Others values don't need to be changed.
Attributes
Edit mods-config/attr_filter/pre-proxy file, check that attributes Calling-Station-Id, Operator-Name and Chargeable-User-Identity are defined :
DEFAULT ... Calling-Station-Id =* ANY, Operator-Name =* ANY, Chargeable-User-Identity =* ANY, ...

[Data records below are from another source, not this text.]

import Summits.CriticalPhenomena.PercolationContinuityZ3.Theorems.PercNearOneGluingNoHeavyLowerTailChampionStability
import Summits.CriticalPhenomena.PercolationContinuityZ3.Theorems.PercNearOneGluingAdditiveGluingOneBond
import Literature.Probability.LatticeModels.ProdBernoulliIndependence
import HarnessLib

/-!
# `NoHeavyLowerTail` (stmt-CriticalPhenomena-4575) — two-port peeling: the θ-champion dominates the virtual relay `(a | a b̄)`

Route `PercNearOneGluingNoHeavy`, seat `prim-gen-swap` (gen 5); seat memo TWO-PORT-PEELING.md §2, §5 (P1).  `μ_w = prodBernoulli w` on `Fin n`,
relays `A`, level `j`, `π(z) = {x ∈ A : z ↔ x}`, `R_z = {|π(z)| ≤ j}`.  For relays `a, b, b', c` (pairwise distinct) write `w⁺ = w[s(b,b')↦1]`
(`b, b'` glued) and `w⁺⁺ = w⁺[s(a,b)↦1]` (`a` glued into the pair).

* `TwoPortPeeling.drop_subset` — POINTWISE: if `s(b,b')` is open in `ω`, `|π_ω(c)| ≤ j` and gluing `a` to `b` makes `c`'s block big, then
  `a`'s block is small in `ω` and big after the gluing — provided `j ≤ 2` or `|A| ≤ j + 3` (the only obstruction is a block
  `{c,b,b',…}` of size `≤ j` next to a block of `a` of size `≥ j+1`, which needs `j ≥ 3` and `|A| ≥ j + 4`);
* `TwoPortPeeling.glue_margin_mono` — hence gluing `a` into the glued pair does not decrease `c`'s margin over `a`:
  `μ_{w⁺}(R_c) − μ_{w⁺}(R_a) ≤ μ_{w⁺⁺}(R_c) − μ_{w⁺⁺}(R_a)`;
* `thetaChampion_virtualRelay` — (E_rel of the memo) if `c` θ-beats `a`, `(1−θ)(μ_w(R_c) − μ_w(R_a)) + θ(μ_{w⁺}(R_c) − μ_{w⁺}(R_a)) ≥ 0`
  (the champion row of `c` against `a` in the graph `w + θ·e_{bb'}`), then also
  `(1−θ)(μ_w(R_c) − μ_w(R_a)) + θ(μ_{w⁺⁺}(R_c) − μ_{w⁺⁺}(R_a)) ≥ 0` — the row against the "virtual relay" that is `a` when the pair
  is not glued and `a b̄` when it is.  This is one of the two bookkeeping inputs of the proof of MS-STAR for two two-port stars (memo §5);
  it is law-free (true for every law on partitions) exactly in the range `j ≤ 2 ∨ |A| ≤ j+3`, which contains the rung `(|A|,j) = (5,2)`.
Appended (same seat): `drop_subset_of_reachable`, `glue_margin_mono_of_ae_reachable`, `thetaChampion_virtualRelay_of_ae_reachable` — the same
three statements with the open pair `s(b,b')` replaced by "`b ↔ b'` almost surely" (any realisation of the glued pair, e.g. a star glued to both).
No definitions, no named facts, no sorries.
-/

noncomputable section

namespace Summit.CriticalPhenomena.PercolationContinuityZ3.Theorems

open MeasureTheory Set Literature.Probability.LatticeModels Literature.Probability.Percolation
open scoped Classical BigOperators

variable {n : ℕ}
import Summits.BirchSwinnertonDyer.BirchSwinnertonDyer.Theorems.SignedLowerHalvesSmallImageLowerHalfBothSignsRttCharRoadE2JunctionIndex
import Summits.BirchSwinnertonDyer.BirchSwinnertonDyer.Theorems.SignedLowerHalvesSmallImageLowerHalfBothSignsRttCharRoadE2JunctionChi
import HarnessLib

/-!
# Route `SignedLowerHalves`, crux L `SmallImageLowerHalfBothSigns` (stmt-BirchSwinnertonDyer-23599), line `rtt_w3` v13 — E2, row (6′) E2-K JUNCTION, LEAD:
# THE JUNCTION ASSEMBLY — `λ(H ⧸ Λ_𝒪∙z) + λ(ker j) = λ(H' ⧸ Λ_𝒪∙z') + λ(B ⧸ s(H'))` for `H' ↪ˢ B ↠ʲ H`, and the glue's `hK` from it

WHY (BRIEF-E2 rev 3.2 §2 steps 1–2–5, `Lines/rtt_w3-BRIEF-E2-g9c.md`). The E2-K junction map is `eH = j ∘ sp¹ : Hsp ↪ 𝐇¹_Σ(K^cyc_∞, T*) ↠ ker gX`
(`sp¹` the specialisation injection with `coker sp¹ ↪ H²₂[f]`; `j = π ∘ loc_v` SURJECTIVE onto `ker gX` by Poitou–Tate, `ker j = 𝐒` the compact Selmer
group). Adding the index identity p777767 (`λ(H ⧸ ∙z) + λ(ker eH) = λ(H' ⧸ ∙z') + λ(coker eH)`) to the composite index p777820
(`λ(coker (j∘s)) + λ(ker j) = λ(coker s) + λ(ker (j∘s))`) the `eH`-terms cancel:
* ★★ `lambdaInvariant_quotient_span_add_ker_eq_of_junction`: `λ(H ⧸ Λ_𝒪∙z) + λ(ker j) = λ(H' ⧸ Λ_𝒪∙z') + λ(B ⧸ range s)` for `Λ_𝒪`-linear `s : H' → B` injective,
  `j : B → H` surjective, `z = j (s z')` with `l•z = 0 ⇒ l•z' = 0`, and f.g.-torsion (over `Λ`) of `H' ⧸ ∙z'`, `H ⧸ ∙z`, `B ⧸ range s`, `ker j`;
* ★★★ `lambdaInvariant_quotient_span_le_of_junction`: hence `λ(B ⧸ range s) ≤ m` and `λ(H' ⧸ Λ_𝒪∙z') + m ≤ λ(Y)` (road D in EQUALITY form with
  `m = λ(H²₂[f])`, LEAD `…RttD2SpecialisationHKEq`, and `λ(Ysp) ≤ λ(Y)`) give the glue's `hK : λ(H ⧸ Λ_𝒪∙z) ≤ λ(Y)` (`H := ker gX`, `Y := coker gX` in
  `charRoad_E2_of_localisation`) — NO finiteness of `coker eH`, NO vanishing of `𝐒`, NO pseudo-null input.
THEOREMS ONLY (kernel commutative algebra; `--supports stmt-BirchSwinnertonDyer-23599` helper); the junction DATA (`s`, `j`, the two inequalities) are the
research content of rows (6′a)(6′b)(6′d) and are HYPOTHESES here; crux L, crux M, E2 and BSD remain OPEN and are proved for NO curve by any of this.
[cite: Washington1997, §13.2] [cite: Kobayashi2003, Thm. 7.3 i)] [folklore]
-/

set_option linter.dupNamespace false -- D-0017: single-problem summit, the namespace repeats the problem name by design
set_option autoImplicit false

noncomputable section

namespace Summit.BirchSwinnertonDyer.BirchSwinnertonDyer.Theorems.SmallImageRttCharRoad

open Literature.NumberTheory.EllipticCurves

universe u v w

variable {p : ℕ} [Fact p.Prime] {S : Set (PadicAlgCl p)} [Algebra (IwasawaAlgebra p) (IwasawaAlgebraO S)]
  {H' : Type u} {B : Type v} {H : Type w}
  [AddCommGroup H'] [Module (IwasawaAlgebraO S) H'] [Module (IwasawaAlgebra p) H'] [IsScalarTower (IwasawaAlgebra p) (IwasawaAlgebraO S) H']
  [AddCommGroup B] [Module (IwasawaAlgebraO S) B] [Module (IwasawaAlgebra p) B] [IsScalarTower (IwasawaAlgebra p) (IwasawaAlgebraO S) B]
  [AddCommGroup H] [Module (IwasawaAlgebraO S) H] [Module (IwasawaAlgebra p) H] [IsScalarTower (IwasawaAlgebra p) (IwasawaAlgebraO S) H]

/-- The kernel of the `Λ`-restriction of a `Λ_𝒪`-linear map IS its kernel, as `Λ`-modules (bookkeeping equivalence; a theorem, not a definition,
to stay in the proof lane). [folklore] -/
theorem nonempty_ker_restrictScalars_linearEquiv_ker (j : B →ₗ[IwasawaAlgebraO S] H) :
    Nonempty (LinearMap.ker (j.restrictScalars (IwasawaAlgebra p)) ≃ₗ[IwasawaAlgebra p] LinearMap.ker j) :=
  ⟨{ toFun := fun x ↦ ⟨x, by have h := x.2; rwa [LinearMap.mem_ker, LinearMap.restrictScalars_apply] at h⟩
     invFun := fun x ↦ ⟨x, by rw [LinearMap.mem_ker, LinearMap.restrictScalars_apply]; exact x.2⟩
     map_add' := fun _ _ ↦ rfl
     map_smul' := fun _ _ ↦ rfl
     left_inv := fun _ ↦ rfl
     right_inv := fun _ ↦ rfl }⟩

/-- The quotient by the `Λ`-restricted range of a `Λ_𝒪`-linear map IS the quotient by its range, as `Λ`-modules (bookkeeping equivalence). [folklore] -/
theorem nonempty_quotient_range_restrictScalars_linearEquiv (s : H' →ₗ[IwasawaAlgebraO S] B) :
    Nonempty ((B ⧸ LinearMap.range (s.restrictScalars (IwasawaAlgebra p))) ≃ₗ[IwasawaAlgebra p] (B ⧸ LinearMap.range s)) :=
  ⟨(Submodule.quotEquivOfEq _ _ (LinearMap.range_restrictScalars s)).trans
    (Submodule.Quotient.restrictScalarsEquiv (IwasawaAlgebra p) (LinearMap.range s))⟩

/-- ★★ **The junction assembly (index form).** `Λ_𝒪`-modules `H', B, H` with scalar-tower `Λ`-structures; `s : H' → B` `Λ_𝒪`-linear INJECTIVE, `j : B → H`
`Λ_𝒪`-linear SURJECTIVE; `z' ∈ H'`, `z = j (s z')` with `l • z = 0 ⇒ l • z' = 0` (e.g. `z` non-torsion); `H' ⧸ Λ_𝒪∙z'`, `H ⧸ Λ_𝒪∙z`, `B ⧸ range s` and `ker j`
finitely generated torsion over `Λ`. Then `λ(H ⧸ Λ_𝒪∙z) + λ(ker j) = λ(H' ⧸ Λ_𝒪∙z') + λ(B ⧸ range s)`. (Index identity p777767 for `eH = j ∘ s` plus composite
index p777820; the terms `λ(ker eH)`, `λ(coker eH)` cancel.) In E2: `H' = Hsp`, `z' = ζ̄`, `B = 𝐇¹_Σ(K^cyc_∞, T*)`, `s = sp¹`, `j = π ∘ loc_v`, `H = ker gX`,
`ker j = 𝐒`. [cite: Washington1997, §13.2] [folklore] -/
theorem lambdaInvariant_quotient_span_add_ker_eq_of_junction (s : H' →ₗ[IwasawaAlgebraO S] B) (hs : Function.Injective s)
    (j : B →ₗ[IwasawaAlgebraO S] H) (hj : Function.Surjective j) (z' : H') (z : H) (hz : j (s z') = z)
    (hmeet : ∀ l : IwasawaAlgebraO S, l • z = 0 → l • z' = 0)
    [Module.Finite (IwasawaAlgebra p) (H' ⧸ Submodule.span (IwasawaAlgebraO S) {z'})]
    (ht' : Module.IsTorsion (IwasawaAlgebra p) (H' ⧸ Submodule.span (IwasawaAlgebraO S) {z'}))
    [Module.Finite (IwasawaAlgebra p) (H ⧸ Submodule.span (IwasawaAlgebraO S) {z})]
    (ht : Module.IsTorsion (IwasawaAlgebra p) (H ⧸ Submodule.span (IwasawaAlgebraO S) {z}))
    [Module.Finite (IwasawaAlgebra p) (B ⧸ LinearMap.range s)] (htB : Module.IsTorsion (IwasawaAlgebra p) (B ⧸ LinearMap.range s))
    [Module.Finite (IwasawaAlgebra p) (LinearMap.ker j)] (htj : Module.IsTorsion (IwasawaAlgebra p) (LinearMap.ker j)) :
    lambdaInvariant p (H ⧸ Submodule.span (IwasawaAlgebraO S) {z}) + lambdaInvariant p (LinearMap.ker j) =
      lambdaInvariant p (H' ⧸ Submodule.span (IwasawaAlgebraO S) {z'}) + lambdaInvariant p (B ⧸ LinearMap.range s) := by
  -- the index identity for `eH = j ∘ s`
  have h1 := lambdaInvariant_quotient_span_add_ker_eq (j ∘ₗ s) z' z (by rw [LinearMap.comp_apply, hz]) hmeet ht' ht
  -- the composite index for `j ∘ s`, over `Λ`
  let sΛ := s.restrictScalars (IwasawaAlgebra p)
  let jΛ := j.restrictScalars (IwasawaAlgebra p)
  have hcomp : jΛ ∘ₗ sΛ = (j ∘ₗ s).restrictScalars (IwasawaAlgebra p) := LinearMap.ext fun _ ↦ rfl
  obtain ⟨eQs⟩ := nonempty_quotient_range_restrictScalars_linearEquiv (p := p) s
  obtain ⟨eQjs⟩ := nonempty_quotient_range_restrictScalars_linearEquiv (p := p) (j ∘ₗ s)
  obtain ⟨eKj⟩ := nonempty_ker_restrictScalars_linearEquiv_ker (p := p) j
  haveI : Module.Finite (IwasawaAlgebra p) (B ⧸ LinearMap.range sΛ) := Module.Finite.equiv eQs.symm
  have htB' : Module.IsTorsion (IwasawaAlgebra p) (B ⧸ LinearMap.range sΛ) := isTorsion_of_linearEquiv eQs.symm htB
  haveI : Module.Finite (IwasawaAlgebra p) (LinearMap.ker jΛ) := Module.Finite.equiv eKj.symm
  have htj' : Module.IsTorsion (IwasawaAlgebra p) (LinearMap.ker jΛ) := isTorsion_of_linearEquiv eKj.symm htj
  have h2 := lambdaInvariant_coker_comp_add_ker_eq sΛ hs jΛ hj htB' htj'
  rw [hcomp] at h2
  -- identify the common terms
  have e1 : lambdaInvariant p (H ⧸ LinearMap.range ((j ∘ₗ s).restrictScalars (IwasawaAlgebra p))) = lambdaInvariant p (H ⧸ LinearMap.range (j ∘ₗ s)) :=
    lambdaInvariant_eq_of_linearEquiv eQjs
  have e2 : lambdaInvariant p (LinearMap.ker jΛ) = lambdaInvariant p (LinearMap.ker j) := lambdaInvariant_eq_of_linearEquiv eKj
  have e3 : lambdaInvariant p (B ⧸ LinearMap.range sΛ) = lambdaInvariant p (B ⧸ LinearMap.range s) := lambdaInvariant_eq_of_linearEquiv eQs
  rw [e1, e2, e3] at h2
  omega

/-- ★★★ **The glue's `hK` from the junction.** In the setting of `lambdaInvariant_quotient_span_add_ker_eq_of_junction`, if `λ(B ⧸ range s) ≤ m` (in E2:
`coker sp¹ ↪ H²₂[f]`, `m = λ(H²₂[f])`) and `λ(H' ⧸ Λ_𝒪∙z') + m ≤ λ(Y)` (road D in EQUALITY form `λ(Hsp ⧸ ∙ζ̄) + λ(H²₂[f]) = λ(Ysp)`, LEAD
`SmallImageRttD2LamSpec.lambdaInvariant_quotSMulTop_add_torsionBy_eq_of_thm52Shape_of_torsionBy_eq_bot`, followed by `λ(Ysp) ≤ λ(Y)`), then
`λ(H ⧸ Λ_𝒪∙z) ≤ λ(Y)` — the binder `hK` of `charRoad_E2_of_localisation` for `H := ker gX`, `Y := X' ⧸ range gX`. No finiteness of `coker (j ∘ s)`, no `𝐒 = 0`.
[cite: Washington1997, §13.2] [cite: Kobayashi2003, Thm. 7.3 i)] [folklore] -/
theorem lambdaInvariant_quotient_span_le_of_junction (s : H' →ₗ[IwasawaAlgebraO S] B) (hs : Function.Injective s)
    (j : B →ₗ[IwasawaAlgebraO S] H) (hj : Function.Surjective j) (z' : H') (z : H) (hz : j (s z') = z)
    (hmeet : ∀ l : IwasawaAlgebraO S, l • z = 0 → l • z' = 0)
    [Module.Finite (IwasawaAlgebra p) (H' ⧸ Submodule.span (IwasawaAlgebraO S) {z'})]
    (ht' : Module.IsTorsion (IwasawaAlgebra p) (H' ⧸ Submodule.span (IwasawaAlgebraO S) {z'}))
    [Module.Finite (IwasawaAlgebra p) (H ⧸ Submodule.span (IwasawaAlgebraO S) {z})]
    (ht : Module.IsTorsion (IwasawaAlgebra p) (H ⧸ Submodule.span (IwasawaAlgebraO S) {z}))
    [Module.Finite (IwasawaAlgebra p) (B ⧸ LinearMap.range s)] (htB : Module.IsTorsion (IwasawaAlgebra p) (B ⧸ LinearMap.range s))
    [Module.Finite (IwasawaAlgebra p) (LinearMap.ker j)] (htj : Module.IsTorsion (IwasawaAlgebra p) (LinearMap.ker j))
    {Y : Type*} [AddCommGroup Y] [Module (IwasawaAlgebra p) Y] (m : ℕ)
    (hcoker : lambdaInvariant p (B ⧸ LinearMap.range s) ≤ m)
    (hroadD : lambdaInvariant p (H' ⧸ Submodule.span (IwasawaAlgebraO S) {z'}) + m ≤ lambdaInvariant p Y) :
    lambdaInvariant p (H ⧸ Submodule.span (IwasawaAlgebraO S) {z}) ≤ lambdaInvariant p Y := by
  have h := lambdaInvariant_quotient_span_add_ker_eq_of_junction s hs j hj z' z hz hmeet ht' ht htB htj
  omega

/-! ## One-sided form: no hypothesis on `ker j` (the compact Selmer group `𝐒`), `s` need not be injective -/

/-- ★★ **The junction inequality, one-sided.** `Λ_𝒪`-modules `H', B, H` with scalar-tower `Λ`-structures; `s : H' → B` `Λ_𝒪`-linear, `j : B → H` `Λ_𝒪`-linear
SURJECTIVE; `z = j (s z')` with `l • z = 0 ⇒ l • z' = 0`; `H' ⧸ Λ_𝒪∙z'`, `H ⧸ Λ_𝒪∙z` and `B ⧸ range s` finitely generated torsion over `Λ`. Then
`λ(H ⧸ Λ_𝒪∙z) ≤ λ(H' ⧸ Λ_𝒪∙z') + λ(B ⧸ range s)`: the index identity p777767 for `eH = j ∘ s` gives `λ(H ⧸ ∙z) ≤ λ(H' ⧸ ∙z') + λ(H ⧸ range (j∘s))`, and `j`
induces `B ⧸ range s ↠ H ⧸ range (j ∘ s)`. NO hypothesis on `ker j` (in E2 the compact Selmer group `𝐒` — neither its vanishing nor its torsion-ness is used),
no injectivity of `s`. [cite: Washington1997, §13.2] [folklore] -/
theorem lambdaInvariant_quotient_span_le_add_of_junction (s : H' →ₗ[IwasawaAlgebraO S] B) (j : B →ₗ[IwasawaAlgebraO S] H)
    (hj : Function.Surjective j) (z' : H') (z : H) (hz : j (s z') = z) (hmeet : ∀ l : IwasawaAlgebraO S, l • z = 0 → l • z' = 0)
    [Module.Finite (IwasawaAlgebra p) (H' ⧸ Submodule.span (IwasawaAlgebraO S) {z'})]
    (ht' : Module.IsTorsion (IwasawaAlgebra p) (H' ⧸ Submodule.span (IwasawaAlgebraO S) {z'}))
    [Module.Finite (IwasawaAlgebra p) (H ⧸ Submodule.span (IwasawaAlgebraO S) {z})]
    (ht : Module.IsTorsion (IwasawaAlgebra p) (H ⧸ Submodule.span (IwasawaAlgebraO S) {z}))
    [Module.Finite (IwasawaAlgebra p) (B ⧸ LinearMap.range s)] (htB : Module.IsTorsion (IwasawaAlgebra p) (B ⧸ LinearMap.range s)) :
    lambdaInvariant p (H ⧸ Submodule.span (IwasawaAlgebraO S) {z}) ≤
      lambdaInvariant p (H' ⧸ Submodule.span (IwasawaAlgebraO S) {z'}) + lambdaInvariant p (B ⧸ LinearMap.range s) := by
  -- the index identity for `eH = j ∘ s`
  have h1 := lambdaInvariant_quotient_span_add_ker_eq (j ∘ₗ s) z' z (by rw [LinearMap.comp_apply, hz]) hmeet ht' ht
  -- `j` induces `B ⧸ range s ↠ H ⧸ range (j ∘ s)`
  have hle : LinearMap.range s ≤ (LinearMap.range (j ∘ₗ s)).comap j := by
    rintro _ ⟨a, rfl⟩
    exact ⟨a, rfl⟩
  let π : (B ⧸ LinearMap.range s) →ₗ[IwasawaAlgebraO S] (H ⧸ LinearMap.range (j ∘ₗ s)) :=
    (LinearMap.range s).mapQ (LinearMap.range (j ∘ₗ s)) j hle
  have hπ : Function.Surjective (π.restrictScalars (IwasawaAlgebra p)) := by
    intro y
    induction y using Submodule.Quotient.induction_on with
    | H x =>
      obtain ⟨b, rfl⟩ := hj x
      exact ⟨Submodule.Quotient.mk b, rfl⟩
  have h2 := Summit.BirchSwinnertonDyer.Rank1Residual.X2.DualRestrictionInvariants.lambdaInvariant_eq_add_of_surjective p
    (π.restrictScalars (IwasawaAlgebra p)) htB hπ
  omega

/-- ★★★ **The glue's `hK` from the junction, one-sided form** (supersedes `lambdaInvariant_quotient_span_le_of_junction` for the E2 use: no `ker j`
hypothesis, no injectivity of `s`). If moreover `λ(B ⧸ range s) ≤ m` (in E2: `coker sp¹ ↪ H²₂[f]`, `m = λ(H²₂[f])`) and `λ(H' ⧸ Λ_𝒪∙z') + m ≤ λ(Y)` (road D in
equality form, then `λ(Ysp) ≤ λ(Y)`), then `λ(H ⧸ Λ_𝒪∙z) ≤ λ(Y)` — the binder `hK` of `charRoad_E2_of_localisation` (`H := ker gX`, `Y := coker gX`).
[cite: Washington1997, §13.2] [cite: Kobayashi2003, Thm. 7.3 i)] [folklore] -/
theorem lambdaInvariant_quotient_span_le_of_junction' (s : H' →ₗ[IwasawaAlgebraO S] B) (j : B →ₗ[IwasawaAlgebraO S] H)
    (hj : Function.Surjective j) (z' : H') (z : H) (hz : j (s z') = z) (hmeet : ∀ l : IwasawaAlgebraO S, l • z = 0 → l • z' = 0)
    [Module.Finite (IwasawaAlgebra p) (H' ⧸ Submodule.span (IwasawaAlgebraO S) {z'})]
    (ht' : Module.IsTorsion (IwasawaAlgebra p) (H' ⧸ Submodule.span (IwasawaAlgebraO S) {z'}))
    [Module.Finite (IwasawaAlgebra p) (H ⧸ Submodule.span (IwasawaAlgebraO S) {z})]
    (ht : Module.IsTorsion (IwasawaAlgebra p) (H ⧸ Submodule.span (IwasawaAlgebraO S) {z}))
    [Module.Finite (IwasawaAlgebra p) (B ⧸ LinearMap.range s)] (htB : Module.IsTorsion (IwasawaAlgebra p) (B ⧸ LinearMap.range s))
    {Y : Type*} [AddCommGroup Y] [Module (IwasawaAlgebra p) Y] (m : ℕ)
    (hcoker : lambdaInvariant p (B ⧸ LinearMap.range s) ≤ m)
    (hroadD : lambdaInvariant p (H' ⧸ Submodule.span (IwasawaAlgebraO S) {z'}) + m ≤ lambdaInvariant p Y) :
    lambdaInvariant p (H ⧸ Submodule.span (IwasawaAlgebraO S) {z}) ≤ lambdaInvariant p Y := by
  have h := lambdaInvariant_quotient_span_le_add_of_junction s j hj z' z hz hmeet ht' ht htB
  omega

end Summit.BirchSwinnertonDyer.BirchSwinnertonDyer.Theorems.SmallImageRttCharRoad

end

Edit mods-config/attr_filter/post-proxy file, check that the attributes User-Name and Chargeable-User-Identity are defined :
DEFAULT ... User-Name =* ANY, Chargeable-User-Identity =* ANY, ...
CUI filtering
Edit policy.d/filter, add a filter function 'cui_filter'. Simple example :
# Filter the Chargeable-User-Identity attribute cui_filter { if (&reply:Chargeable-User-Identity =~ /REPLACE-WITH-CUI-TO-MATCH/) { update request { &Module-Failure-Message += "Rejected: CUI matching '%{reply:Chargeable-User-Identity}'" } reject } }
Using policies and modules in your eduroam virtual server
Add 'cui' in authorize, post-auth and pre-proxy sections. Add 'cui_log' and 'cui_filter' in post-auth section :
server eduroam { ... authorize { # only use filter_username from version > 3.0.7 on filter_username update request { Operator-Name := "1yourdomain.tld" # the literal number "1" above is an important prefix! Do not change it! } cui # if you want detailed logging auth_log suffix } ... post-auth { # if you want detailed logging reply_log cui cui_filter cui_log Post-Auth-Type REJECT { reply_log eduroam_log } } ... pre-proxy { pre_proxy_log cui if("%{Packet-Type}" != "Accounting-Request") { attr_filter.pre-proxy } } ... }
Caveats
Use the most recent version available (3.0.10 at the time of writing) because of known issues in older versions (ranging from filters that prevent people to get online with mixed usernames to TLS-related bugs).